A gritty and gorgeous debut that follows a cast of gay and transgender club kids navigating the Harlem ball scene of the 1980s and ’90s, inspired by the real House of Xtravaganza made famous by the seminal documentary Paris Is Burning.

It’s 1980 in New York City, and nowhere is the city’s glamour and energy better reflected than in the burgeoning Harlem ball scene, where seventeen-year-old Angel first comes into her own. Burned by her traumatic past, Angel is new to the drag world, new to ball culture, and has a yearning inside of her to help create family for those without. When she falls in love with Hector, a beautiful young man who dreams of becoming a professional dancer, the two decide to form the House of Xtravaganza, the first-ever all-Latino house in the Harlem ball circuit. But when Hector dies of AIDS-related complications, Angel must bear the responsibility of tending to their house alone.

As mother of the house, Angel recruits Venus, a whip-fast trans girl who dreams of finding a rich man to take care of her; Juanito, a quiet boy who loves fabrics and design; and Daniel, a butch queen who accidentally saves Venus’s life. The Xtravaganzas must learn to navigate sex work, addiction, and persistent abuse, leaning on each other as bulwarks against a world that resists them. All are ambitious, resilient, and determined to control their own fates, even as they hurtle toward devastating consequences.

Told in a voice that brims with wit, rage, tenderness, and fierce yearning, The House of Impossible Beauties is a tragic story of love, family, and the dynamism of the human spirit.

Some Hell:

A wrenching and layered debut novel about a gay teen’s coming-of-age in the aftermath of his father’s suicide

Colin’s family is dissolving in the aftermath of his father’s suicide. While his mother, Diane, retreats into therapy and cynicism, Colin clings to every shred of normal life. Awash with guilt, he casts about for someone to confide in: first his estranged grandfather, then a predatory science teacher. Shunned by his siblings and rejected by his homophobic best friend, Colin immerses himself in the notebooks his father left behind. Full of strange facts, lists, and historical anecdotes that neither Colin nor Diane can understand, the notebooks infect their worldview until they can no longer tell what’s real and what’s imagined. A novel of aching intensity, Some Hell shows how unspeakable tragedy shapes a life, and how imagination saves us from ourselves.

INSIDE/OUT:

“I wish I’d had this book when I was 22 and making mistakes all over the world. I might have made fewer, might have made more, but I might have loved myself better the whole time. Bold, wise, percussive delight–Joseph Osmundson brings to the page the candor of the empty bed, and the full one, too. Inside/Out is like if Maggie Nelson had written Bluets about fucking men.”

– Alexander Chee, author of Queen of the Night, a New York Times Editors’ Choice

“In tracking an obsessive relationship that treads the devastating line between dysfunction and abuse, Joseph Osmundson explores how vulnerability, need, and shame echo across a life, and meditates on the complexities, both emotional and ethical, of writing that life. Inside/Out is a beautiful and brave book.”

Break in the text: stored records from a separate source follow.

/-- **LINK-LOCAL FLUX TUNNELLING UNDER THE 2-d `U(1)` WILSON MEASURE, max-plaquette currency**
(`L` even, `2 ≤ L`, `β ≥ 0`): for every `μ_{β,L}`-invariant Markov kernel whose steps a.s. change only
links of `Λ`, and every non-empty set `P` of plane positions containing those whose plaquette touches
`Λ`, `z₁(β)²·(μ_{β,L} ⊗ κ){Q ≠ Q'} ≤ 2·#P·e^{−β(1 − cos(π/#P))}`. [folklore] -/
theorem u1_tunnelling_links_maxPlaquette (hL : 2 ≤ L) (hLe : Even L) {β : ℝ} (hβ : 0 ≤ β)
    (x₀ : Site 2 L) (Λ : Finset (Edge 2 L)) {P : Finset (ZMod L × ZMod L)} (hPne : P.Nonempty)
    (hP : ∀ p, (∃ e ∈ plaqLinks (planeSite x₀ 0 1 p) 0 1, e ∈ Λ) → p ∈ P)
    (κ : Kernel (GaugeConfig 2 L Circle) (GaugeConfig 2 L Circle)) [IsMarkovKernel κ]
    (hinv : κ.Invariant (wilsonMeasure (d := 2) (L := L) u1Rep β))
    (hloc : ∀ᵐ q ∂((wilsonMeasure (d := 2) (L := L) u1Rep β) ⊗ₘ κ), ∀ e ∉ Λ, q.1 e = q.2 e) :
    z1 u1Rep β ^ 2 * ((wilsonMeasure (d := 2) (L := L) u1Rep β) ⊗ₘ κ)
        {q | topCharge x₀ 0 1 q.1 ≠ topCharge x₀ 0 1 q.2} ≤
      2 * P.card * ENNReal.ofReal (Real.exp (-(β * (1 - Real.cos (π / P.card))))) := by
  set μW := wilsonMeasure (d := 2) (L := L) u1Rep β with hμW
  haveI : IsProbabilityMeasure μW := isProbabilityMeasure_wilsonMeasure u1Rep continuous_u1Rep β
  have hlaw := compProd_topCharge_ne_le_of_links_maxPlaquette x₀ 0 1 Λ hPne hP μW κ hinv hloc
  have hN1 : (1 : ℝ) ≤ P.card := by exact_mod_cast Finset.card_pos.mpr hPne
  have hc0 : 0 ≤ 2 * Real.sin (π / (2 * P.card)) := by
    refine mul_nonneg zero_le_two (Real.sin_nonneg_of_nonneg_of_le_pi
      (div_nonneg Real.pi_pos.le (by linarith)) ?_)
    rw [div_le_iff₀ (by linarith)]; nlinarith [Real.pi_pos]
  have htail := u1_z1_sq_mul_measure_exists_dist_ge_le hL hLe hβ x₀ P hc0
  rw [two_sin_sq_div_two (by linarith)] at htail
  calc z1 u1Rep β ^ 2 * (μW ⊗ₘ κ) {q | topCharge x₀ 0 1 q.1 ≠ topCharge x₀ 0 1 q.2}
      ≤ z1 u1Rep β ^ 2 * (2 * μW {U | ∃ p ∈ P, 2 * Real.sin (π / (2 * P.card)) ≤
          dist (plaquetteHolonomy U (planeSite x₀ 0 1 p) 0 1) 1}) := mul_le_mul_right hlaw _
    _ = 2 * (z1 u1Rep β ^ 2 * μW {U | ∃ p ∈ P, 2 * Real.sin (π / (2 * P.card)) ≤
          dist (plaquetteHolonomy U (planeSite x₀ 0 1 p) 0 1) 1}) := by ring
    _ ≤ 2 * (P.card * ENNReal.ofReal (Real.exp (-(β * (1 - Real.cos (π / P.card)))))) :=
        mul_le_mul_right htail _
    _ = _ := by ring

/-- **ON A WRAPPING LINE** (`N = L`): every exact sampler of `μ_{β,L}` in equilibrium whose steps move
only the `L` links of `sliceLinks L` changes the flux charge with probability per step
`≤ 2L·e^{−β(1 − cos(π/L))}/z₁(β)²`. [folklore] -/
theorem u1_tunnelling_sliceLinks (hL : 2 ≤ L) (hLe : Even L) {β : ℝ} (hβ : 0 ≤ β)
    (κ : Kernel (GaugeConfig 2 L Circle) (GaugeConfig 2 L Circle)) [IsMarkovKernel κ]
    (hinv : κ.Invariant (wilsonMeasure (d := 2) (L := L) u1Rep β))
    (hloc : ∀ᵐ q ∂((wilsonMeasure (d := 2) (L := L) u1Rep β) ⊗ₘ κ),
      ∀ e ∉ sliceLinks L, q.1 e = q.2 e) :
    z1 u1Rep β ^ 2 * ((wilsonMeasure (d := 2) (L := L) u1Rep β) ⊗ₘ κ)
        {q | topCharge (0 : Site 2 L) 0 1 q.1 ≠ topCharge (0 : Site 2 L) 0 1 q.2} ≤
      2 * L * ENNReal.ofReal (Real.exp (-(β * (1 - Real.cos (π / L))))) := by
  have hne : (linePositions L).Nonempty := ⟨(0, 0), mem_linePositions.mpr rfl⟩
  have h := u1_tunnelling_links_maxPlaquette hL hLe hβ (0 : Site 2 L) (sliceFinset L) hne
    (mem_linePositions_of_touch) κ hinv (by
      filter_upwards [hloc] with q hq e he
      exact hq e (by rwa [mem_sliceFinset] at he))
  rwa [card_linePositions] at h

variable {l : ℕ}

omit [NeZero L] in
/-- For `l + 1 ≤ L` the touching positions of the block are exactly `(l+1)² - 4 = (l-1)(l+3)`.
[folklore] -/
theorem card_boxPositions_eq (hl : 2 ≤ l) (hlL : l + 1 ≤ L) :
    (boxPositions l L).card = (l + 1) * (l + 1) - 4 := by
  rw [boxPositions, Finset.card_image_of_injOn, card_boxPositionsNat hl]
  rintro ⟨a, b⟩ hab ⟨a', b'⟩ hab' h
  simp only [Finset.mem_coe, boxPositionsNat, Finset.mem_filter, Finset.mem_product,
    Finset.mem_range] at hab hab'
  simp only [Prod.mk.injEq] at h ⊢
  obtain ⟨h1, h2⟩ := h
  have h1' := (ZMod.natCast_eq_natCast_iff' a a' L).mp h1
  have h2' := (ZMod.natCast_eq_natCast_iff' b b' L).mp h2
  rw [Nat.mod_eq_of_lt (by omega), Nat.mod_eq_of_lt (by omega)] at h1' h2'
  exact ⟨h1', h2'⟩

omit [NeZero L] in
/-- The same count as a real number: `# boxPositions = (l-1)(l+3)`. [folklore] -/
theorem card_boxPositions_eq_real (hl : 2 ≤ l) (hlL : l + 1 ≤ L) :
    ((boxPositions l L).card : ℝ) = ((l : ℝ) - 1) * ((l : ℝ) + 3) := by
  rw [card_boxPositions_eq hl hlL]
  have h4 : 4 ≤ (l + 1) * (l + 1) := by nlinarith
  rw [Nat.cast_sub h4]; push_cast; ring

/-- **ON AN `l`-BLOCK** (`2 ≤ l`, `l + 1 ≤ L`, `N = (l-1)(l+3)`): every exact sampler of `μ_{β,L}` in
equilibrium whose steps move only `boxLinks 1 l` changes the flux charge with probability per step
`≤ 2(l-1)(l+3)·e^{−β(1 − cos(π/((l-1)(l+3))))}/z₁(β)²`. [folklore] -/
theorem u1_tunnelling_boxLinks (hL : 2 ≤ L) (hLe : Even L) {β : ℝ} (hβ : 0 ≤ β) (hl : 2 ≤ l)
    (hlL : l + 1 ≤ L)
    (κ : Kernel (GaugeConfig 2 L Circle) (GaugeConfig 2 L Circle)) [IsMarkovKernel κ]
    (hinv : κ.Invariant (wilsonMeasure (d := 2) (L := L) u1Rep β))
    (hloc : ∀ᵐ q ∂((wilsonMeasure (d := 2) (L := L) u1Rep β) ⊗ₘ κ),
      ∀ e ∉ boxLinks (1 : Site 2 L) l, q.1 e = q.2 e) :
    z1 u1Rep β ^ 2 * ((wilsonMeasure (d := 2) (L := L) u1Rep β) ⊗ₘ κ)
        {q | topCharge (0 : Site 2 L) 0 1 q.1 ≠ topCharge (0 : Site 2 L) 0 1 q.2} ≤
      2 * ENNReal.ofReal ((((l : ℝ) - 1) * ((l : ℝ) + 3)) *
        Real.exp (-(β * (1 - Real.cos (π / (((l : ℝ) - 1) * ((l : ℝ) + 3))))))) := by
  have h11 : ((1 : ℕ), (1 : ℕ)) ∈ boxPositionsNat l := by
    unfold boxPositionsNat
    simp only [Finset.mem_filter, Finset.mem_product, Finset.mem_range]
    omega
  have hne : (boxPositions l L).Nonempty := ⟨_, Finset.mem_image_of_mem _ h11⟩
  have h := u1_tunnelling_links_maxPlaquette hL hLe hβ (0 : Site 2 L) (boxFinset l L) hne
    (mem_boxPositions_of_touch hl hlL) κ hinv (by
      filter_upwards [hloc] with q hq e he
      exact hq e (by rwa [mem_boxFinset] at he))
  have hN0 : 0 ≤ ((l : ℝ) - 1) * ((l : ℝ) + 3) := by
    have : (2 : ℝ) ≤ l := by exact_mod_cast hl
    nlinarith
  rw [ENNReal.ofReal_mul hN0, ← mul_assoc, ← card_boxPositions_eq_real hl hlL, ENNReal.ofReal_natCast]
  exact h

/-- **ON A WRAPPING LINE, patch-action currency** (lean-1's `u1_tunnelling_links` with `N = L`):
`z₁(β)^{n+L}·(μ_{β,L} ⊗ κ){Q ≠ Q'} ≤ 2e^{−βL(1 − cos(π/L))}` for `L ≤ 2n`, `2n + 2 ≤ L²`. [folklore] -/
theorem u1_tunnelling_sliceLinks_action (hL : 2 ≤ L) (hLe : Even L) {β : ℝ} (hβ : 0 ≤ β)
    (n : ℕ) (hn : L ≤ 2 * n) (hnL : 2 * n + 2 ≤ L ^ 2)
    (κ : Kernel (GaugeConfig 2 L Circle) (GaugeConfig 2 L Circle)) [IsMarkovKernel κ]
    (hinv : κ.Invariant (wilsonMeasure (d := 2) (L := L) u1Rep β))
    (hloc : ∀ᵐ q ∂((wilsonMeasure (d := 2) (L := L) u1Rep β) ⊗ₘ κ),
      ∀ e ∉ sliceLinks L, q.1 e = q.2 e) :
    z1 u1Rep β ^ (n + L) * ((wilsonMeasure (d := 2) (L := L) u1Rep β) ⊗ₘ κ)
        {q | topCharge (0 : Site 2 L) 0 1 q.1 ≠ topCharge (0 : Site 2 L) 0 1 q.2} ≤
      2 * ENNReal.ofReal (Real.exp (-(β * ((L : ℝ) * (1 - Real.cos (π / L)))))) := by
  have hne : (linePositions L).Nonempty := ⟨(0, 0), mem_linePositions.mpr rfl⟩
  have h := TwoDim.u1_tunnelling_links hL hLe hβ (0 : Site 2 L) (sliceFinset L) hne
    (mem_linePositions_of_touch) n (by rw [card_linePositions]; exact hn) hnL κ hinv (by
      filter_upwards [hloc] with q hq e he
      exact hq e (by rwa [mem_sliceFinset] at he))
  rwa [card_linePositions] at h

/-- **ON AN `l`-BLOCK, patch-action currency** (lean-1's `u1_tunnelling_links` with
`N = (l-1)(l+3) = (l+1)² - 4`, `2 ≤ l`, `l + 1 ≤ L`): `z₁(β)^{n+N}·(μ_{β,L} ⊗ κ){Q ≠ Q'} ≤
2e^{−βN(1 − cos(π/N))}` for `N ≤ 2n`, `2n + 2 ≤ L²`. [folklore] -/
theorem u1_tunnelling_boxLinks_action (hL : 2 ≤ L) (hLe : Even L) {β : ℝ} (hβ : 0 ≤ β)
    (hl : 2 ≤ l) (hlL : l + 1 ≤ L) (n : ℕ) (hn : (l + 1) * (l + 1) - 4 ≤ 2 * n)
    (hnL : 2 * n + 2 ≤ L ^ 2)
    (κ : Kernel (GaugeConfig 2 L Circle) (GaugeConfig 2 L Circle)) [IsMarkovKernel κ]
    (hinv : κ.Invariant (wilsonMeasure (d := 2) (L := L) u1Rep β))
    (hloc : ∀ᵐ q ∂((wilsonMeasure (d := 2) (L := L) u1Rep β) ⊗ₘ κ),
      ∀ e ∉ boxLinks (1 : Site 2 L) l, q.1 e = q.2 e) :
    z1 u1Rep β ^ (n + ((l + 1) * (l + 1) - 4)) * ((wilsonMeasure (d := 2) (L := L) u1Rep β) ⊗ₘ κ)
        {q | topCharge (0 : Site 2 L) 0 1 q.1 ≠ topCharge (0 : Site 2 L) 0 1 q.2} ≤
      2 * ENNReal.ofReal (Real.exp (-(β * ((((l : ℝ) - 1) * ((l : ℝ) + 3)) *
        (1 - Real.cos (π / (((l : ℝ) - 1) * ((l : ℝ) + 3)))))))) := by
  have h11 : ((1 : ℕ), (1 : ℕ)) ∈ boxPositionsNat l := by
    unfold boxPositionsNat
    simp only [Finset.mem_filter, Finset.mem_product, Finset.mem_range]
    omega
  have hne : (boxPositions l L).Nonempty := ⟨_, Finset.mem_image_of_mem _ h11⟩
  have h := TwoDim.u1_tunnelling_links hL hLe hβ (0 : Site 2 L) (boxFinset l L) hne
    (mem_boxPositions_of_touch hl hlL) n (by rw [card_boxPositions_eq hl hlL]; exact hn) hnL κ hinv
    (by
      filter_upwards [hloc] with q hq e he
      exact hq e (by rwa [mem_boxFinset] at he))
  rwa [card_boxPositions_eq_real hl hlL, card_boxPositions_eq hl hlL] at h

end Law

/-! ## In real numbers, `β ≥ 1` -/

section RealForm

variable {L : ℕ} [NeZero L]

/-- `z₁(β)` is finite (`≤ 1`). [folklore] -/
theorem z1_u1_ne_top {β : ℝ} (hβ : 0 ≤ β) : z1 u1Rep β ≠ ⊤ :=
  ne_top_of_le_ne_top ENNReal.one_ne_top (z1_le_one u1Rep U1.re_trace_u1Rep_le hβ)

/-- `e^{−1}/(π²β) ≤ z₁(β)²` in real numbers for `β ≥ 1` (lean-1's `inv_sqrt_le_z1`, squared).
[folklore] -/
theorem exp_neg_one_div_le_z1_toReal_sq {β : ℝ} (hβ : 1 ≤ β) :
    Real.exp (-1) / (π ^ 2 * β) ≤ (z1 u1Rep β).toReal ^ 2 := by
  have hβ0 : 0 < β := by linarith
  have ha : Real.exp (-(1 / 2)) * (1 / Real.pi * (Real.sqrt β)⁻¹) ≤ (z1 u1Rep β).toReal := by
    have h := TwoDim.inv_sqrt_le_z1 hβ
    rw [← ENNReal.ofReal_toReal (z1_u1_ne_top hβ0.le),
      ENNReal.ofReal_le_ofReal_iff ENNReal.toReal_nonneg] at h
    exact h
  have ha0 : 0 ≤ Real.exp (-(1 / 2)) * (1 / Real.pi * (Real.sqrt β)⁻¹) := by positivity
  have hsq := pow_le_pow_left₀ ha0 ha 2
  have he : Real.exp (-(1 / 2)) ^ 2 = Real.exp (-1) := by
    rw [← Real.exp_nat_mul]; norm_num
  have hrew : (Real.exp (-(1 / 2)) * (1 / Real.pi * (Real.sqrt β)⁻¹)) ^ 2 =
      Real.exp (-1) / (π ^ 2 * β) := by
    rw [mul_pow, mul_pow, inv_pow, Real.sq_sqrt hβ0.le, he]
    field_simp
  rwa [hrew] at hsq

– Garth Greenwell, author of What Belongs to You, New York Times Top 10 Book of 2016

“I don’t know that there is a writer in this country doing as much with queer theory, narrative momentum, whiteness, sexual identity, and the literal outside as Joseph Osmundson. Somehow, while welcoming readers into so many folds of his life, he manages to obliterate spectacle and really demands we ask ourselves who and what we are, and who and what we want to hide, from the inside out.”